## Exercise material
import Mathlib
import HarnessLib
import Summits.Ventures.LatticeQCDFlow.Exactness.SphereGeodesicExponential
import Summits.Ventures.LatticeQCDFlow.Exactness.SphereDriftLift

/-!
# The ambient sphere drift of `cpn_2d` is `(e^{τA}x, e^{τA}p)` for EVERY ambient momentum, and rotating the frame conjugates the rotation: `e^{τA(Wx,Wp)} W = W e^{τA(x,p)}`

HONEST FRAMING: exact (Metropolis-corrected) sampling algorithms for lattice gauge theory;
figures of merit are autocorrelation/cost numbers at stated couplings and volumes; no
continuum-physics claim.

Venture `LatticeQCDFlow` (cell pub-lqcd), topic `Exactness`, FANOUT row 9 (eng-latcore, the
engine `latflow.core.cpn_2d.HMCCPN`: AMBIENT site momenta `π = g − Re(z†g) z`, exact geodesic site
update).  NEW WORK of the cell over the tree (`SphereGeodesicExponential.lean`: the generator `geodGen x π`
and `geodesicDrift τ (x, π) = (e^{τA}x, e^{τA}π)` for tangent `π`; row 7's `SphereDriftLift.lean`:
`ambientDrift`, `tangentialPart`) and Mathlib (`hasDerivAt_exp_smul_const'`, `HasDerivAt.clm_apply`,
`is_const_of_deriv_eq_zero`); nothing is cited as a fact; no number.

THE POINT (the second brick of the body-frame reduction of the sphere leapfrog to the kicked-product
systems of `KickedProductTrajectory.lean`; design in HOME/eng-latcore/HANDOFF.md GEN-19):

* §1 `geodGen_sub_smul_self` — `A(x, p − c x) = A(x, p)`: the generator only sees the tangential part
  of the momentum, so NO projection is needed in the operator picture;
  **`ambientDrift_eq_exp`** — row 7's ambient drift (geodesic step of the tangential part, normal
  component carried along) is `(e^{τA}x, e^{τA}p)` with `A = A(x, p)`, for EVERY `p ∈ ℝ^m`
  (`coe_fst_ambientDrift_eq_exp`, `snd_ambientDrift_eq_exp`).
* §2 **`exp_geodGen_conj`** — for a linear isometry equivalence `W` and all `x, p, y`:
  `e^{τA(Wx, Wp)} (W y) = W (e^{τA(x,p)} y)` (`A(Wx,Wp)∘W = W∘A(x,p)` and the same ODE-constancy
  argument as in the previous file — no series, no `exp (W A W⁻¹)` algebra); hence in the BODY FRAME
  `x = W e`, `p = W q` the drift is `W ← W ∘ e^{τA(e,q)}`, `q` unchanged: `ambientDrift_frame`.

NOT CLAIMED: the kick in the body frame and the `n`-step recursion (next brick); matrices / `SO(m)`
(`bodyRot t e q = e^{tA}` as a matrix identity); families of spheres; anything quantitative.
-/

noncomputable section

namespace Summit.Ventures.LatticeQCDFlow.Exactness

open Real NormedSpace Metric
open scoped InnerProductSpace

/-! ## §1 The ambient drift -/

section Ambient

variable {V : Type*} [NormedAddCommGroup V] [InnerProductSpace ℝ V]

/-- **The generator only sees the tangential momentum**: `A(x, p − c x) = A(x, p)`. -/
theorem geodGen_sub_smul_self (x p : V) (c : ℝ) : geodGen x (p - c • x) = geodGen x p := by
  ext y
  simp only [geodGen_apply, inner_sub_left, real_inner_smul_left, sub_smul, smul_sub, smul_smul]
  module

variable {m : Type*} [Fintype m]

/-- The position component of the ambient drift: `x' = e^{τA(x,p)} x` for EVERY ambient `p`. -/
theorem coe_fst_ambientDrift_eq_exp (t : ℝ) (z : (sphere (0 : EuclideanSpace ℝ m) 1) × (EuclideanSpace ℝ m)) :
    ((ambientDrift t z).1 : EuclideanSpace ℝ m) =
      exp (t • geodGen (z.1 : EuclideanSpace ℝ m) z.2) (z.1 : EuclideanSpace ℝ m) := by
  have hx : ‖(z.1 : EuclideanSpace ℝ m)‖ = 1 := norm_eq_of_mem_sphere z.1
  have h := geodesicDrift_fst_eq_exp hx (inner_tangentialPart z) t
  rw [show tangentialPart z = z.2 - ⟪(z.1 : EuclideanSpace ℝ m), z.2⟫_ℝ • (z.1 : EuclideanSpace ℝ m) from rfl,
    geodGen_sub_smul_self] at h
  exact h

/-- The momentum component of the ambient drift: `p' = e^{τA(x,p)} p` for EVERY ambient `p` (the
tangential part rotates, the normal component `⟪x, p⟫` rides on `x' = e^{τA}x`, and `e^{τA}` is linear). -/
theorem snd_ambientDrift_eq_exp (t : ℝ) (z : (sphere (0 : EuclideanSpace ℝ m) 1) × (EuclideanSpace ℝ m)) :
    (ambientDrift t z).2 = exp (t • geodGen (z.1 : EuclideanSpace ℝ m) z.2) z.2 := by
  have hx : ‖(z.1 : EuclideanSpace ℝ m)‖ = 1 := norm_eq_of_mem_sphere z.1
  have h1 := geodesicDrift_fst_eq_exp hx (inner_tangentialPart z) t
  have h2 := geodesicDrift_snd_eq_exp hx (inner_tangentialPart z) t
  have ht : tangentialPart z = z.2 - ⟪(z.1 : EuclideanSpace ℝ m), z.2⟫_ℝ • (z.1 : EuclideanSpace ℝ m) := rfl
  rw [ht, geodGen_sub_smul_self] at h1 h2
  change (geodesicDrift t ((z.1 : EuclideanSpace ℝ m), tangentialPart z)).2 +
      ⟪(z.1 : EuclideanSpace ℝ m), z.2⟫_ℝ • (geodesicDrift t ((z.1 : EuclideanSpace ℝ m), tangentialPart z)).1 = _
  rw [ht, h1, h2, ← map_smul, ← map_add, sub_add_cancel]

/-- **THE AMBIENT DRIFT IS THE EXPONENTIAL OF THE GENERATOR**: `ambientDrift τ (x, p) = (e^{τA}x, e^{τA}p)`,
`A = A(x, p)`, for every point of the sphere and EVERY ambient momentum. -/
theorem ambientDrift_eq_exp (t : ℝ) (z : (sphere (0 : EuclideanSpace ℝ m) 1) × (EuclideanSpace ℝ m)) :
    ambientDrift t z =
      (⟨exp (t • geodGen (z.1 : EuclideanSpace ℝ m) z.2) (z.1 : EuclideanSpace ℝ m), by
          rw [← coe_fst_ambientDrift_eq_exp]; exact (ambientDrift t z).1.2⟩,
        exp (t • geodGen (z.1 : EuclideanSpace ℝ m) z.2) z.2) :=
  Prod.ext (Subtype.ext (coe_fst_ambientDrift_eq_exp t z)) (snd_ambientDrift_eq_exp t z)

end Ambient

/-! ## §2 Rotating the frame conjugates the rotation -/

section Frame

variable {V : Type*} [NormedAddCommGroup V] [InnerProductSpace ℝ V]

/-- `A(Wx, Wp) (W y) = W (A(x, p) y)` for a linear isometry equivalence `W`. -/
theorem geodGen_isometry_apply (W : V ≃ₗᵢ[ℝ] V) (x p y : V) :
    geodGen (W x) (W p) (W y) = W (geodGen x p y) := by
  simp only [geodGen_apply, LinearIsometryEquiv.inner_map_map, map_sub, map_smul]

variable [CompleteSpace V]

/-- **`e^{τA(Wx,Wp)} (W y) = W (e^{τA(x,p)} y)`** for a linear isometry equivalence `W` and all `x, p, y`
(`u(s) = e^{(τ−s)A(Wx,Wp)} W e^{sA(x,p)} y` has zero derivative). -/
theorem exp_geodGen_conj (W : V ≃ₗᵢ[ℝ] V) (x p y : V) (t : ℝ) :
    exp (t • geodGen (W x) (W p)) (W y) = W (exp (t • geodGen x p) y) := by
  set A := geodGen x p with hA
  set B := geodGen (W x) (W p) with hB
  have hcommB : ∀ r : ℝ, B * exp (r • B) = exp (r • B) * B := fun r =>
    (((Commute.refl B).smul_right r).exp_right).eq
  -- `u(s) = e^{(t-s)B} W e^{sA} y` has zero derivative
  have hu : ∀ s, HasDerivAt (fun r : ℝ => exp ((t - r) • B) (W (exp (r • A) y))) 0 s := by
    intro s
    have h1 : HasDerivAt (fun r : ℝ => t - r) (-1) s := by
      simpa using (hasDerivAt_id s).const_sub t
    have hE : HasDerivAt (fun r : ℝ => exp ((t - r) • B)) ((-1 : ℝ) • (B * exp ((t - s) • B))) s :=
      (hasDerivAt_exp_smul_const' (𝕂 := ℝ) B (t - s)).scomp s h1
    have hin : HasDerivAt (fun r : ℝ => W (exp (r • A) y)) (W ((A * exp (s • A)) y)) s := by
      have h := ((hasDerivAt_exp_smul_const' (𝕂 := ℝ) A s).clm_apply (hasDerivAt_const s y))
      have h' : HasDerivAt (fun r : ℝ => exp (r • A) y) ((A * exp (s • A)) y) s := h.congr_deriv (by simp)
      exact (W.toContinuousLinearEquiv : V →L[ℝ] V).hasFDerivAt.comp_hasDerivAt s h'
    have h := hE.clm_apply hin
    refine h.congr_deriv ?_
    rw [neg_one_smul]
    have key : (exp ((t - s) • B)) (W ((A * exp (s • A)) y)) = (B * exp ((t - s) • B)) (W (exp (s • A) y)) := by
      rw [hcommB]
      show (exp ((t - s) • B)) (W (A (exp (s • A) y))) = (exp ((t - s) • B)) (B (W (exp (s • A) y)))
      rw [hB, geodGen_isometry_apply, ← hA]
    rw [key]
    exact neg_add_cancel _
  have hconst := is_const_of_deriv_eq_zero (f := fun r : ℝ => exp ((t - r) • B) (W (exp (r • A) y)))
    (fun s => (hu s).differentiableAt) (fun s => (hu s).deriv) t 0
  simp only [sub_self, sub_zero, zero_smul, NormedSpace.exp_zero, one_apply_eq_self] at hconst
  exact hconst.symm

variable {m : Type*} [Fintype m]

/-- **The drift in the body frame.**  If `x = W e` and `p = W q` for a linear isometry equivalence `W` of
`ℝ^m`, then `ambientDrift τ (x, p) = (W (e^{τA(e,q)} e), W (e^{τA(e,q)} q))`: the frame becomes
`W ∘ e^{τA(e,q)}` and the body momentum `q` is unchanged. -/
theorem ambientDrift_frame (t : ℝ) (W : EuclideanSpace ℝ m ≃ₗᵢ[ℝ] EuclideanSpace ℝ m)
    (e : sphere (0 : EuclideanSpace ℝ m) 1) (q : EuclideanSpace ℝ m)
    (x : sphere (0 : EuclideanSpace ℝ m) 1) (hx : (x : EuclideanSpace ℝ m) = W (e : EuclideanSpace ℝ m)) :
    ((ambientDrift t (x, W q)).1 : EuclideanSpace ℝ m) = W (exp (t • geodGen (e : EuclideanSpace ℝ m) q) (e : EuclideanSpace ℝ m)) ∧
      (ambientDrift t (x, W q)).2 = W (exp (t • geodGen (e : EuclideanSpace ℝ m) q) q) := by
  refine ⟨?_, ?_⟩
  · rw [coe_fst_ambientDrift_eq_exp]
    simp only [hx]
    exact exp_geodGen_conj W _ _ _ t
  · rw [snd_ambientDrift_eq_exp]
    simp only [hx]
    exact exp_geodGen_conj W _ _ _ t

end Frame

end Summit.Ventures.LatticeQCDFlow.Exactness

## Exercise aim
Across the material above, how many lines include the string "NormedSpace"? Only the number is wanted.

## Result for this exercise
2